My question is similar to the questions
For $g(x) = 1/x$, determine the antiderivative, and determine its definite integral.
Except I want to use complex-valued variables and functions.
First, I hypothesize the most parsimonious auxilary function possible that might work. My intuition says to use overlay a Dirac delta distribution on top of the reciprocal function. Maybe the following?
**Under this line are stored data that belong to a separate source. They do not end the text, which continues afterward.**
import Summits.MatrixMultiplication.OmegaCensus.STPPSmallPatternKernelSearchStab
import Summits.MatrixMultiplication.OmegaCensus.STPPSmallPatternKernelProduct

/-!
# ω-census, `(2,1,1)^6` is infeasible in `ℤ/3 × ℤ/3 × ℤ/3` — kernel search (stabiliser normal form), part 4 of 10

HONEST FRAMING (pub-omega census; verbatim): lottery ticket; floor = certified bounds/negative ranges.
Census STRUCTURE bookkeeping of the STPP track (seat pub-omega-eng2 = ENG2, gen 34, on the kernel engine of seat pub-omega-stpp-3 gen 23
with the stabiliser normal form / global mask of `STPPSmallPatternKernelSearchStab.lean`; STRUCTURE row B5, the threshold column
`T1(H) = max {k : (2,1,1)^k ⊆ H}`, lower side of the `k = 6` ORDER LAW `(2,1,1)⁶ ⊆ G ↔ 30 ≤ |G|`), not progress on `ω`: small patterns
in small groups bound no exponent.

Chunks of the kernel mask search `STPP211Neg.search3 (prodGC 3 (prodGC 3 (zcode 3))) 6` (`decide +kernel`; ≈ 166 s of kernel time predicted); assembled in
`STPPSmallPatternNone211K6P3x3x3.lean`.  Chunk entries `(d, x1, x2, x3, xg)`: representative `d` of `A₀ = {0, d}`, exclusion masks of the first three levels, global
exclusion mask (`STPPSmallPatternKernelSearchStab.lean`).

References: H. Cohn, R. Kleinberg, B. Szegedy, C. Umans, FOCS 2005 (arXiv:math/0511460), Def. 5.1.  Record: pub-omega HOME
`pub-omega-eng2-g34/` (ENG2's C mirror `k211g.c` of the kernel tree with the level-1 and global exclusion masks — `k211c.c` of gen 33
validated to the translation count against stpp-3's `k211v3.py` — gives COMPLETE NONE on this cell with 8715262 mask translations over the
canonical first levels; planner `plan3.py`; farm calibration 161 µs per translation; not used by the proofs).
-/

set_option Elab.async false  -- several kernel pieces: elaborate sequentially (memory)

namespace Summit.MatrixMultiplication.OmegaCensus

namespace STPP211Neg

/-- Chunk list 6 of `ℤ/3 × ℤ/3 × ℤ/3`, `k = 6` (542432 mask translations in the mirror ≈ 87 s predicted). -/
def P3_3_3k6.ch6 : List (ℕ × ℕ × ℕ × ℕ × ℕ) :=
  [(1, 134217719, 133758975, 7, 7)]

/-- Kernel search over chunk list 6 of `ℤ/3 × ℤ/3 × ℤ/3`, `k = 6`. -/
theorem P3_3_3k6.s6 : search3 (prodGC 3 (prodGC 3 (zcode 3))) 6 P3_3_3k6.ch6 = true := by
  decide +kernel

/-- Chunk list 7 of `ℤ/3 × ℤ/3 × ℤ/3`, `k = 6` (492042 mask translations in the mirror ≈ 79 s predicted). -/
def P3_3_3k6.ch7 : List (ℕ × ℕ × ℕ × ℕ × ℕ) :=
  [(1, 134217719, 524287, 7, 7)]

/-- Kernel search over chunk list 7 of `ℤ/3 × ℤ/3 × ℤ/3`, `k = 6`. -/
theorem P3_3_3k6.s7 : search3 (prodGC 3 (prodGC 3 (zcode 3))) 6 P3_3_3k6.ch7 = true := by
  decide +kernel

/-- The chunk lists of this part, concatenated. -/
def P3_3_3k6.part4 : List (ℕ × ℕ × ℕ × ℕ × ℕ) :=
  P3_3_3k6.ch6 ++ P3_3_3k6.ch7

/-- The kernel search over this part's chunks (assembled). -/
theorem P3_3_3k6.ps4 : search3 (prodGC 3 (prodGC 3 (zcode 3))) 6 P3_3_3k6.part4 = true := by
  simp only [P3_3_3k6.part4, search3_append, P3_3_3k6.s6, P3_3_3k6.s7, Bool.and_self]

end STPP211Neg

end Summit.MatrixMultiplication.OmegaCensus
By $A \subset \mathbb{C}$, I denote a set defined by $\left\{x + i 0 \in \mathbb{C} \mid x \leq 0 \right\}$. By $g : ? \to ?$ I denote an auxiliary function that I define as $$g(x,y) = \begin{cases} i\delta_{x+iy}(A) &~\text{for}~ x+iy \in A; \text{and} \\ \frac{1}{x+iy} &~\text{otherwise}. \end{cases}$$
Questions:
(1) Does $g(x,y)$ have an antiderivative?
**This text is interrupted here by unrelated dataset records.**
import Mathlib.Data.Finite.Prod
import Mathlib.Data.Finite.Sigma
import Mathlib.Data.Finite.Sum
import Literature.AnabelianGeometry.SemiGraphs.EmbeddingCriterion
import Literature.AnabelianGeometry.SemiGraphs.BouquetCriteria

/-!
# Proof of [SemiAnbd] Lemma 1.5: an immersion `G → H_n` extends to a finite graph-covering

Mochizuki, *Semi-graphs of anabelioids*, Publ. RIMS **42** (2006) 221–322, §1, Lemma 1.5, author's
manuscript pp. 17–18 [cite: MochizukiSemiAnbd2006, Lem. 1.5 p.17]: "Let `φ : G → H_n` be an
immersion of finite graphs.  Then `φ` extends to a finite graph-covering `φ' : G' → H_n` for some
embedding `G ↪ G'`.  Proof.  We construct `(G', φ')` from `(G, φ)` by adding edges (equipped with
orientations and colors) to `G` until the resulting `φ'` is excisive, i.e., satisfies the condition of
Lemma 1.3, (iii)."

This file DISCHARGES the named fact `SemiGraph.lemma_1_5` of `ZariskiMainTheorem.lean` (statement by
abc-iut-L3-t1).  The printed proof completes the partial injections "follow the `i`-coloured edge" one
missing branch at a time; we add the missing edges all at once by the standard doubling device, which
needs no counting and no choices: `G'` has the vertices `v` of `G` and a second copy `v̄` of each;
its edges are (1) the edges of `G`, (2) a reversed copy `ē : w̄ → v̄` of colour `i` for every edge
`e : v → w` of colour `i` of `G`, (3) an edge `v → v̄` of colour `i` whenever no `i`-coloured edge
leaves `v`, and (4) an edge `v̄ → v` of colour `i` whenever no `i`-coloured edge enters `v`.  Since
`φ` is an immersion (at most one `i`-coloured edge enters / leaves each vertex), every vertex of `G'`
has exactly one entering and one leaving edge of each colour, so `φ' : G' → H_n` is an excision, hence
(Lemma 1.3 (iii), `lemma_1_3_iii'_holds` of `BouquetCriteria.lean`, abc-iut-L3-t1) a finite graph-covering; `G ↪ G'` is injective on vertices
and edges, hence an embedding (`isEmbedding_of_injective_of_isGraph`, file `EmbeddingCriterion.lean`).
The whole construction lives inside the proof of `lemma_1_5_holds` (proof-only companion, no new
definitions; abc-iut cell, layer L3, DISCHARGE-C item C3).
-/

namespace Literature.AnabelianGeometry.SemiGraphs

namespace SemiGraph

open CategoryTheory

universe u

/-- `H_n` is a finite semi-graph. [cite: MochizukiSemiAnbd2006, §1 p.16] -/
theorem bouquet_isFinite (n : ℕ) : (bouquet.{u} n).IsFinite :=
  ⟨inferInstanceAs (Finite PUnit), inferInstanceAs (Finite (ULift (Fin n)))⟩

set_option maxHeartbeats 400000 in
/-- DISCHARGE of `lemma_1_5` ([SemiAnbd] Lemma 1.5): an immersion `φ : G → H_n` of finite graphs
"extends to a finite graph-covering `φ' : G' → H_n` for some embedding `G ↪ G'`" — by the doubling
construction described in the module docstring. [cite: MochizukiSemiAnbd2006, Lem. 1.5 p.17] -/
theorem lemma_1_5_holds : lemma_1_5.{u} := by
  intro G n φ hG hGg hφ
  /- (0) Bookkeeping on `φ`: the colour component of the image of a branch is the colour of its edge. -/
  have hfst : ∀ b : G.Branch, (φ.branchMap b).down.1 = (φ.edgeMap (G.edgeOf b)).down :=
    fun b => congrArg ULift.down (φ.edgeOf_branchMap b)
  /- (1) The new semi-graph `G'`.  Index set of the new edges of direction `d`: pairs `(i, v)` such
  that NO branch of colour `i` and direction `d` abuts to `v`. -/
  let Missing : Bool → Type u := fun d =>
    {p : ULift.{u} (Fin n) × G.Vertex //
      ∀ b : G.Branch, G.abuts b = some p.2 → (φ.branchMap b).down ≠ (p.1.down, d)}
  -- edges: old, reversed copies, new; branches: old, reversed copies, new × direction bit
  let CE : Type u := (G.Edge ⊕ G.Edge) ⊕ (Σ d : Bool, Missing d)
  let CB : Type u := (G.Branch ⊕ G.Branch) ⊕ ((Σ d : Bool, Missing d) × Bool)
  let cEdgeOf : CB → CE := fun
    | .inl (.inl b) => .inl (.inl (G.edgeOf b))
    | .inl (.inr b) => .inl (.inr (G.edgeOf b))
    | .inr (m, _) => .inr m
  -- an old branch abuts to its old vertex, a reversed copy to `v̄`, the branch of direction `c` of
  -- the new edge `(d, (i, v))` to `v` if `c = d` and to `v̄` otherwise
  let cAbuts : CB → Option (G.Vertex ⊕ G.Vertex) := fun
    | .inl (.inl b) => (G.abuts b).map Sum.inl
    | .inl (.inr b) => (G.abuts b).map Sum.inr
    | .inr (⟨d, m⟩, c) => some (if c = d then Sum.inl m.1.2 else Sum.inr m.1.2)
  let G' : SemiGraph.{u} :=
    { Vertex := G.Vertex ⊕ G.Vertex
      Edge := CE
      Branch := CB
      edgeOf := cEdgeOf
      abuts := cAbuts
      two_branches := by
        intro e
        rcases e with (e | e) | m
        · obtain ⟨b₁, b₂, hne, h₁, h₂, hall⟩ := G.two_branches e
          refine ⟨.inl (.inl b₁), .inl (.inl b₂), fun h => hne (Sum.inl.inj (Sum.inl.inj h)),
            congrArg (fun x => Sum.inl (Sum.inl x)) h₁, congrArg (fun x => Sum.inl (Sum.inl x)) h₂,
            fun b hb => ?_⟩
          rcases b with (b | b) | ⟨m', c⟩
          · rcases hall b (Sum.inl.inj (Sum.inl.inj hb)) with rfl | rfl
            · exact Or.inl rfl
            · exact Or.inr rfl
          · cases Sum.inl.inj hb
          · cases hb
        · obtain ⟨b₁, b₂, hne, h₁, h₂, hall⟩ := G.two_branches e
          refine ⟨.inl (.inr b₁), .inl (.inr b₂), fun h => hne (Sum.inr.inj (Sum.inl.inj h)),
            congrArg (fun x => Sum.inl (Sum.inr x)) h₁, congrArg (fun x => Sum.inl (Sum.inr x)) h₂,
            fun b hb => ?_⟩
          rcases b with (b | b) | ⟨m', c⟩
          · cases Sum.inl.inj hb
          · rcases hall b (Sum.inr.inj (Sum.inl.inj hb)) with rfl | rfl
            · exact Or.inl rfl
            · exact Or.inr rfl
          · cases hb
        · refine ⟨.inr (m, false), .inr (m, true), fun h => Bool.false_ne_true
            (congrArg Prod.snd (Sum.inr.inj h)), rfl, rfl, fun b hb => ?_⟩
          rcases b with (b | b) | ⟨m', c⟩
          · cases hb
          · cases hb
          · cases Sum.inr.inj hb
            cases c
            · exact Or.inl rfl
            · exact Or.inr rfl }
  -- how the three kinds of branches abut
  have abuts_old : ∀ {b : G.Branch} {w : G.Vertex ⊕ G.Vertex},
      G'.abuts (.inl (.inl b)) = some w ↔ ∃ v, G.abuts b = some v ∧ w = Sum.inl v := by
    intro b w
    change (G.abuts b).map Sum.inl = some w ↔ _
    cases G.abuts b <;> simp [eq_comm]
  have abuts_rev : ∀ {b : G.Branch} {w : G.Vertex ⊕ G.Vertex},
      G'.abuts (.inl (.inr b)) = some w ↔ ∃ v, G.abuts b = some v ∧ w = Sum.inr v := by
    intro b w
    change (G.abuts b).map Sum.inr = some w ↔ _
    cases G.abuts b <;> simp [eq_comm]
  have abuts_new : ∀ {d : Bool} {m : Missing d} {c : Bool} {w : G.Vertex ⊕ G.Vertex},
      G'.abuts (.inr (⟨d, m⟩, c)) = some w ↔ w = if c = d then Sum.inl m.1.2 else Sum.inr m.1.2 := by
    intro d m c w
    change some _ = some w ↔ _
    simp [eq_comm]
  /- (2) The extension `φ' : G' → H_n`: old branches keep colour and direction, reversed copies flip
  the direction, new branches carry their tags. -/
  let cColour : CE → ULift.{u} (Fin n) := fun
    | .inl (.inl e) => φ.edgeMap e
    | .inl (.inr e) => φ.edgeMap e
    | .inr m => m.2.1.1
  let cDir : CB → ULift.{u} (Fin n × Bool) := fun
    | .inl (.inl b) => φ.branchMap b
    | .inl (.inr b) => ⟨((φ.branchMap b).down.1, !(φ.branchMap b).down.2)⟩
    | .inr (m, c) => ⟨(m.2.1.1.down, c)⟩
  let φ' : G' ⟶ bouquet.{u} n :=
    { vertexMap := fun _ => PUnit.unit
      edgeMap := cColour
      branchMap := cDir
      edgeOf_branchMap := by
        intro b
        rcases b with (b | b) | ⟨m, c⟩
        · exact φ.edgeOf_branchMap b
        · exact congrArg ULift.up (hfst b)
        · rfl
      branchMap_injOn := by
        intro b₁ b₂ he h
        rcases b₁ with (b₁ | b₁) | ⟨m₁, c₁⟩ <;> rcases b₂ with (b₂ | b₂) | ⟨m₂, c₂⟩
        · exact congrArg (fun x => Sum.inl (Sum.inl x))
            (φ.branchMap_injOn b₁ b₂ (Sum.inl.inj (Sum.inl.inj he)) h)
        · cases Sum.inl.inj he
        · cases he
        · cases Sum.inl.inj he
        · have h' := congrArg ULift.down h
          simp only [cDir, Prod.mk.injEq, Bool.not_inj_iff] at h'
          have h1 : (φ.branchMap b₁).down.1 = (φ.branchMap b₂).down.1 := by
            rw [hfst, hfst, Sum.inr.inj (Sum.inl.inj he)]
          exact congrArg (fun x => Sum.inl (Sum.inr x)) (φ.branchMap_injOn b₁ b₂
            (Sum.inr.inj (Sum.inl.inj he)) (congrArg ULift.up (Prod.ext h1 h'.2)))
        · cases he
        · cases he
        · cases he
        · cases Sum.inr.inj he
          have h' := congrArg (fun x : ULift (Fin n × Bool) => x.down.2) h
          exact congrArg (fun c => Sum.inr (m₁, c)) h'
      abuts_branchMap := fun _ _ _ => rfl }
  /- (3) The inclusion `ι : G → G'`, and `ι ≫ φ' = φ`. -/
  let ι : G ⟶ G' :=
    { vertexMap := Sum.inl
      edgeMap := fun e => Sum.inl (Sum.inl e)
      branchMap := fun b => Sum.inl (Sum.inl b)
      edgeOf_branchMap := fun _ => rfl
      branchMap_injOn := fun _ _ _ h => Sum.inl.inj (Sum.inl.inj h)
      abuts_branchMap := fun b v h => abuts_old.2 ⟨v, h, rfl⟩ }
  have hcomp : ι ≫ φ' = φ :=
    SemiGraph.hom_ext _ _ (funext fun _ => rfl) (funext fun _ => rfl) (funext fun _ => rfl)
  /- (4) `G'` is a finite graph. -/
  have hfin : G'.IsFinite := by
    haveI := hG.finite_vertex
    haveI := hG.finite_edge
    haveI : ∀ d, Finite (Missing d) := fun d => Subtype.finite
    exact ⟨inferInstanceAs (Finite (G.Vertex ⊕ G.Vertex)),
      inferInstanceAs (Finite ((G.Edge ⊕ G.Edge) ⊕ (Σ d : Bool, Missing d)))⟩
  have hgraph : G'.IsGraph := by
    refine ⟨fun b => ?_⟩
    rcases b with (b | b) | ⟨m, c⟩
    · change ((G.abuts b).map Sum.inl).isSome = true
      rw [Option.isSome_map]
      exact hGg.abuts_isSome b
    · change ((G.abuts b).map Sum.inr).isSome = true
      rw [Option.isSome_map]
      exact hGg.abuts_isSome b
    · rfl
  /- (5) `φ'` is an excision: every colour enters and leaves every vertex of `G'` exactly once. -/
  have hexc : IsExcision φ' := by
    intro w
    constructor
    · -- injectivity: two branches at `w` with the same colour and direction coincide
      rintro ⟨b₁, hb₁⟩ ⟨b₂, hb₂⟩ h
      have hd : cDir b₁ = cDir b₂ := congrArg Subtype.val h
      apply Subtype.ext
      change (b₁ : CB) = b₂
      rcases b₁ with (b₁ | b₁) | ⟨⟨d₁, m₁⟩, c₁⟩ <;> rcases b₂ with (b₂ | b₂) | ⟨⟨d₂, m₂⟩, c₂⟩
      · obtain ⟨v, hv₁, rfl⟩ := abuts_old.1 hb₁
        obtain ⟨v', hv₂, hvv⟩ := abuts_old.1 hb₂
        cases Sum.inl.inj hvv
        have := hφ v (a₁ := ⟨b₁, hv₁⟩) (a₂ := ⟨b₂, hv₂⟩) (Subtype.ext hd)
        exact congrArg (fun x : G.Star v => (Sum.inl (Sum.inl x.1) : CB)) this
      · obtain ⟨v, -, rfl⟩ := abuts_old.1 hb₁
        obtain ⟨v', -, hvv⟩ := abuts_rev.1 hb₂
        cases hvv
      · obtain ⟨v, hv₁, rfl⟩ := abuts_old.1 hb₁
        have hw := abuts_new.1 hb₂
        by_cases hcd : c₂ = d₂
        · rw [if_pos hcd] at hw
          cases Sum.inl.inj hw
          subst hcd
          exact absurd (congrArg ULift.down hd) (m₂.2 b₁ hv₁)
        · rw [if_neg hcd] at hw
          cases hw
      · obtain ⟨v, -, rfl⟩ := abuts_rev.1 hb₁
        obtain ⟨v', -, hvv⟩ := abuts_old.1 hb₂
        cases hvv
      · obtain ⟨v, hv₁, rfl⟩ := abuts_rev.1 hb₁
        obtain ⟨v', hv₂, hvv⟩ := abuts_rev.1 hb₂
        cases Sum.inr.inj hvv
        have hd' := congrArg ULift.down hd
        simp only [cDir, Prod.mk.injEq, Bool.not_inj_iff] at hd'
        have := hφ v (a₁ := ⟨b₁, hv₁⟩) (a₂ := ⟨b₂, hv₂⟩)
          (Subtype.ext (congrArg ULift.up (Prod.ext hd'.1 hd'.2)))
        exact congrArg (fun x : G.Star v => (Sum.inl (Sum.inr x.1) : CB)) this
      · obtain ⟨v, hv₁, rfl⟩ := abuts_rev.1 hb₁
        have hw := abuts_new.1 hb₂
        by_cases hcd : c₂ = d₂
        · rw [if_pos hcd] at hw
          cases hw
        · rw [if_neg hcd] at hw
          cases Sum.inr.inj hw
          have hd' := congrArg ULift.down hd
          simp only [cDir, Prod.mk.injEq] at hd'
          refine absurd ?_ (m₂.2 b₁ hv₁)
          rw [Prod.ext_iff]
          refine ⟨hd'.1, ?_⟩
          cases c₂ <;> cases d₂ <;> simp_all
      · obtain ⟨v, hv₂, rfl⟩ := abuts_old.1 hb₂
        have hw := abuts_new.1 hb₁
        by_cases hcd : c₁ = d₁
        · rw [if_pos hcd] at hw
          cases Sum.inl.inj hw
          subst hcd
          exact absurd (congrArg ULift.down hd).symm (m₁.2 b₂ hv₂)
        · rw [if_neg hcd] at hw
          cases hw
      · obtain ⟨v, hv₂, rfl⟩ := abuts_rev.1 hb₂
        have hw := abuts_new.1 hb₁
        by_cases hcd : c₁ = d₁
        · rw [if_pos hcd] at hw
          cases hw
        · rw [if_neg hcd] at hw
          cases Sum.inr.inj hw
          have hd' := congrArg ULift.down hd
          simp only [cDir, Prod.mk.injEq] at hd'
          refine absurd ?_ (m₁.2 b₂ hv₂)
          rw [Prod.ext_iff]
          refine ⟨hd'.1.symm, ?_⟩
          cases c₁ <;> cases d₁ <;> simp_all
      · have hd' := congrArg ULift.down hd
        simp only [cDir, Prod.mk.injEq] at hd'
        obtain ⟨hi, hc⟩ := hd'
        subst hc
        have hw₁ := abuts_new.1 hb₁
        have hw₂ := abuts_new.1 hb₂
        by_cases h₁ : c₁ = d₁ <;> by_cases h₂ : c₁ = d₂
        · rw [if_pos h₁] at hw₁
          rw [if_pos h₂] at hw₂
          subst h₁
          subst h₂
          have hv : m₁.1.2 = m₂.1.2 := Sum.inl.inj (hw₁.symm.trans hw₂)
          have hm : m₁ = m₂ := Subtype.ext (Prod.ext (ULift.ext _ _ hi) hv)
          subst hm
          rfl
        · rw [if_pos h₁] at hw₁
          rw [if_neg h₂] at hw₂
          cases hw₁.symm.trans hw₂
        · rw [if_neg h₁] at hw₁
          rw [if_pos h₂] at hw₂
          cases hw₁.symm.trans hw₂
        · rw [if_neg h₁] at hw₁
          rw [if_neg h₂] at hw₂
          have hdd : d₁ = d₂ := by cases c₁ <;> cases d₁ <;> cases d₂ <;> simp_all
          subst hdd
          have hv : m₁.1.2 = m₂.1.2 := Sum.inr.inj (hw₁.symm.trans hw₂)
          have hm : m₁ = m₂ := Subtype.ext (Prod.ext (ULift.ext _ _ hi) hv)
          subst hm
          rfl
    · -- surjectivity: every colour and direction occurs at `w`
      rintro ⟨⟨⟨i, c⟩⟩, -⟩
      rcases w with v | v
      · by_cases hex : ∃ b : G.Branch, G.abuts b = some v ∧ (φ.branchMap b).down = (i, c)
        · obtain ⟨b, hb, hbi⟩ := hex
          exact ⟨⟨.inl (.inl b), abuts_old.2 ⟨v, hb, rfl⟩⟩, Subtype.ext (ULift.ext _ _ hbi)⟩
        · have hm : ∀ b : G.Branch, G.abuts b = some v → (φ.branchMap b).down ≠ (i, c) :=
            fun b hb hbi => hex ⟨b, hb, hbi⟩
          exact ⟨⟨.inr (⟨c, ⟨(⟨i⟩, v), hm⟩⟩, c), abuts_new.2 (by simp)⟩, rfl⟩
      · by_cases hex : ∃ b : G.Branch, G.abuts b = some v ∧ (φ.branchMap b).down = (i, !c)
        · obtain ⟨b, hb, hbi⟩ := hex
          refine ⟨⟨.inl (.inr b), abuts_rev.2 ⟨v, hb, rfl⟩⟩, Subtype.ext (ULift.ext _ _ ?_)⟩
          change ((φ.branchMap b).down.1, !(φ.branchMap b).down.2) = (i, c)
          rw [hbi, Bool.not_not]
        · have hm : ∀ b : G.Branch, G.abuts b = some v → (φ.branchMap b).down ≠ (i, !c) :=
            fun b hb hbi => hex ⟨b, hb, hbi⟩
          refine ⟨⟨.inr (⟨!c, ⟨(⟨i⟩, v), hm⟩⟩, c), abuts_new.2 ?_⟩, rfl⟩
          cases c <;> simp
  /- (6) `ι` is an embedding (injective on vertices and edges, out of a graph). -/
  have hemb : IsEmbedding ι := isEmbedding_of_injective_of_isGraph ι hGg
    (fun _ _ h => Sum.inl.inj h) (fun _ _ h => Sum.inl.inj (Sum.inl.inj h))
  /- (7) Assemble: `φ'` is a finite graph-covering by Lemma 1.3 (iii). -/
  exact ⟨G', ι, φ', hfin, hemb, ((lemma_1_3_iii'_holds _ _ φ' hfin hgraph (bouquet_isFinite n)
    (bouquet_isGraph n)).2).2 hexc, hcomp⟩

end SemiGraph

end Literature.AnabelianGeometry.SemiGraphs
(2) What is its antiderivative?
(3) Is the definite integral zero around any closed path?
In the pticture below, I give a closed path. The path integral should equal zero taken along the path.
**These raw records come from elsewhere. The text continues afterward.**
import Summits.NavierStokesRegularity.NavierStokesRegularity.Theorems.PerpetualPumpAveragedTypeIBlowupAssemblyTools

/-!
# Crux `PerpetualPump.AveragedTypeIBlowup` (stmt-NavierStokesRegularity-1835), line `Sketch`: the Duhamel restart
# inequality of a majorant of ANY scale, read in the slow time of the front (lead c1 assembly tool)
-/

noncomputable section
set_option linter.dupNamespace false

open Set MeasureTheory Filter Topology intervalIntegral

namespace Summit.NavierStokesRegularity.NavierStokesRegularity.Theorems.PerpetualPumpAveragedTypeIBlowup

/-- **Majorant restart in the front's slow time, general scale.** If `M(t₂) ≤ M(t₁)e^{-θ Rk (t₂−t₁)} +
Rk ∫_{t₁}^{t₂} e^{-θ Rk (t₂−u)}|G(u)| du` at the real times `tᵢ = t₀ + σᵢ/Rn`, then with the relative rate `κ = Rk/Rn`:
`m(σ₂) ≤ m(σ₁)e^{-θκ(σ₂−σ₁)} + κ∫_{σ₁}^{σ₂} e^{-θκ(σ₂−v)}|G(t₀+v/Rn)| dv`, `m(σ) = M(t₀+σ/Rn)`. [folklore] -/
theorem restart_rescale_mode :
    ∀ {M G : ℝ → ℝ} {t₀ Rn Rk θ σ₁ σ₂ : ℝ}, 0 < Rn →
      M (t₀ + σ₂ / Rn) ≤ M (t₀ + σ₁ / Rn) * Real.exp (-(θ * Rk * ((t₀ + σ₂ / Rn) - (t₀ + σ₁ / Rn)))) +
        Rk * ∫ u in (t₀ + σ₁ / Rn)..(t₀ + σ₂ / Rn), Real.exp (-(θ * Rk * ((t₀ + σ₂ / Rn) - u))) * |G u| →
      M (t₀ + σ₂ / Rn) ≤ M (t₀ + σ₁ / Rn) * Real.exp (-(θ * (Rk / Rn) * (σ₂ - σ₁))) +
        Rk / Rn * ∫ v in σ₁..σ₂, Real.exp (-(θ * (Rk / Rn) * (σ₂ - v))) * |G (t₀ + v / Rn)| := by
  intro M G t₀ Rn Rk θ σ₁ σ₂ hRn h
  have hR0 : Rn ≠ 0 := hRn.ne'
  have e1 : θ * Rk * ((t₀ + σ₂ / Rn) - (t₀ + σ₁ / Rn)) = θ * (Rk / Rn) * (σ₂ - σ₁) := by
    field_simp
    ring
  have e2 : Rk * ∫ u in (t₀ + σ₁ / Rn)..(t₀ + σ₂ / Rn), Real.exp (-(θ * Rk * ((t₀ + σ₂ / Rn) - u))) * |G u| =
      Rk / Rn * ∫ v in σ₁..σ₂, Real.exp (-(θ * (Rk / Rn) * (σ₂ - v))) * |G (t₀ + v / Rn)| := by
    have hsub := integral_rescale (fun u' => Real.exp (-(θ * Rk * ((t₀ + σ₂ / Rn) - u'))) * |G u'|) (t₀ := t₀) hR0 σ₁ σ₂
    -- hsub : ∫ u in .., Rn * (…) = ∫ v in σ₁..σ₂, (…)(t₀ + v/Rn)
    have hL : ∫ u in (t₀ + σ₁ / Rn)..(t₀ + σ₂ / Rn), Real.exp (-(θ * Rk * ((t₀ + σ₂ / Rn) - u))) * |G u| =
        (1 / Rn) * ∫ v in σ₁..σ₂, Real.exp (-(θ * Rk * ((t₀ + σ₂ / Rn) - (t₀ + v / Rn)))) * |G (t₀ + v / Rn)| := by
      rw [← hsub, ← intervalIntegral.integral_const_mul]
      refine intervalIntegral.integral_congr fun u _ => ?_
      field_simp
    rw [hL, ← mul_assoc, show Rk * (1 / Rn) = Rk / Rn by ring]
    congr 1
    refine intervalIntegral.integral_congr fun v _ => ?_
    have : θ * Rk * ((t₀ + σ₂ / Rn) - (t₀ + v / Rn)) = θ * (Rk / Rn) * (σ₂ - v) := by
      field_simp
      ring
    simp only [this]
  rw [e1, e2] at h
  exact h

end Summit.NavierStokesRegularity.NavierStokesRegularity.Theorems.PerpetualPumpAveragedTypeIBlowup

end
DISCLAIMER: Since OP edited his original question, changing it completely, the following post doesn’t seem to answer the question anymore.
A complex function $g:\Omega \to \mathbb{C}$ ($\Omega \subseteq \mathbb{C}$ open) has an antiderivative iff $\oint_\gamma g(z)\ \text{d} z = 0$ for any closed path $\gamma$ contained in $\Omega$. Your $g$ does not satisfy this assumption in $\Omega = \mathbb{C} \setminus \{ 0\}$, therefore it fails to have an antiderivative.
On the other hand, your $g$ possesses a multi-valued antiderivative, namely $G(z) = \log z = \ln |z| + \imath\ \operatorname{arg} z$ (here $\ln$ stands for the real natural logarithm): in fact, each single-valued branch $\phi$ of $G$ is holomorphic and satisfies $\phi^\prime (z) = \frac{1}{z} = g(z)$ for each $z$ in its domain.